/-! ## §0 Vocabulary of the line (definitions only) -/

/-- **The PT-symmetric Rayleigh potential on the imaginary `c`-axis.** For `c ≠ 0`:
`V_c(y) = U''(y)/(U(y) − i c)` (denominator never vanishes); for `c = 0` the regular limit `V_0 = −K = U''/U`
with the removable singularity at `y = 0` filled in (`erfK 0 = 1`). Properties the line uses (all elementary,
proved by the stubs' provers, not here): `V_c(−y) = conj (V_c y)` (`U`, `U''` odd); `‖V_c y‖ ≤ erfK y ≤ 1`;
`V_c → V_0` in `L¹(ℝ)` and locally uniformly away from `y = 0` as `c → 0⁺` (`∫|V_c − V_0| = O(c log(1/c))`), but
NOT uniformly (`V_c(0) = 0`, `V_0(0) = −1`). [folklore] -/
def ptPot (c y : ℝ) : ℂ :=
  if c = 0 then -((erfK y : ℝ) : ℂ) else ((erfU'' y : ℝ) : ℂ) / (((erfU y : ℝ) : ℂ) - (c : ℂ) * Complex.I)

/-- The coefficient of the mode equation `ψ'' = (α² + V_c) ψ` (Rayleigh's equation at `c ↦ i c` divided by
`U − i c`). [folklore] -/
def ptQ (α c : ℝ) (y : ℝ) : ℂ := (α : ℂ) ^ 2 + ptPot c y

/-- **The real Evans datum** `G = re(conj ψ(0) · ψ'(0))` of a solution pair `(ψ, ψ')`. For the solution decaying
at `+∞` of a `J`-symmetric equation, `2G` is its Wronskian at `0` with its mirror image `conj ψ(−·)` (the solution
decaying at `−∞`), so `G = 0` iff the two decaying solutions match: an eigenvalue. `G` is real and scales by
`|λ|²` under `ψ ↦ λψ`, so its SIGN is a well-defined function of `(α, c)`. [folklore] -/
def evansG (ψ ψ' : ℝ → ℂ) : ℝ := ((starRingEnd ℂ) (ψ 0) * ψ' 0).re

/-- **S — the neutral mode.** The Schrödinger operator `−∂² − K`, `K = −U''/U = y e^{−y²/2}/U(y) ∈ (0, 1]`, has a
bound state: `αs > 0` and a positive, even, classical solution `φs` of `φ'' = (αs² − K) φ` on `ℝ` tending to `0`
at `+∞` (hence at `±∞`, exponentially: the ground state, `E₀ = −αs²`; numerically `αs = 0.73299`,
Beronov–Kida's inviscid cut-off `α_cr = 0.733`). This is the STANDING NEUTRAL MODE `(α_s, c = 0, ψ = U·… )` of the
erf layer in Schrödinger form. [folklore] -/
def NeutralMode : Prop :=
  ∃ αs : ℝ, 0 < αs ∧ ∃ φs : ℝ → ℝ, IsSchrodingerSol (fun y => αs ^ 2 - erfK y) φs ∧ (∀ y, 0 < φs y) ∧
    (∀ y, φs (-y) = φs y) ∧ Tendsto φs atTop (𝓝 0)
----
▸ **TASK DIRECTIONS**: From the line holding "positive, even, classical" through the last line above, reproduce each line exactly and add nothing.

▸ **EXERCISE OUTPUT**:
bound state: `αs > 0` and a positive, even, classical solution `φs` of `φ'' = (αs² − K) φ` on `ℝ` tending to `0`
at `+∞` (hence at `±∞`, exponentially: the ground state, `E₀ = −αs²`; numerically `αs = 0.73299`,
Beronov–Kida's inviscid cut-off `α_cr = 0.733`). This is the STANDING NEUTRAL MODE `(α_s, c = 0, ψ = U·… )` of the
erf layer in Schrödinger form. [folklore] -/
def NeutralMode : Prop :=
  ∃ αs : ℝ, 0 < αs ∧ ∃ φs : ℝ → ℝ, IsSchrodingerSol (fun y => αs ^ 2 - erfK y) φs ∧ (∀ y, 0 < φs y) ∧
    (∀ y, φs (-y) = φs y) ∧ Tendsto φs atTop (𝓝 0)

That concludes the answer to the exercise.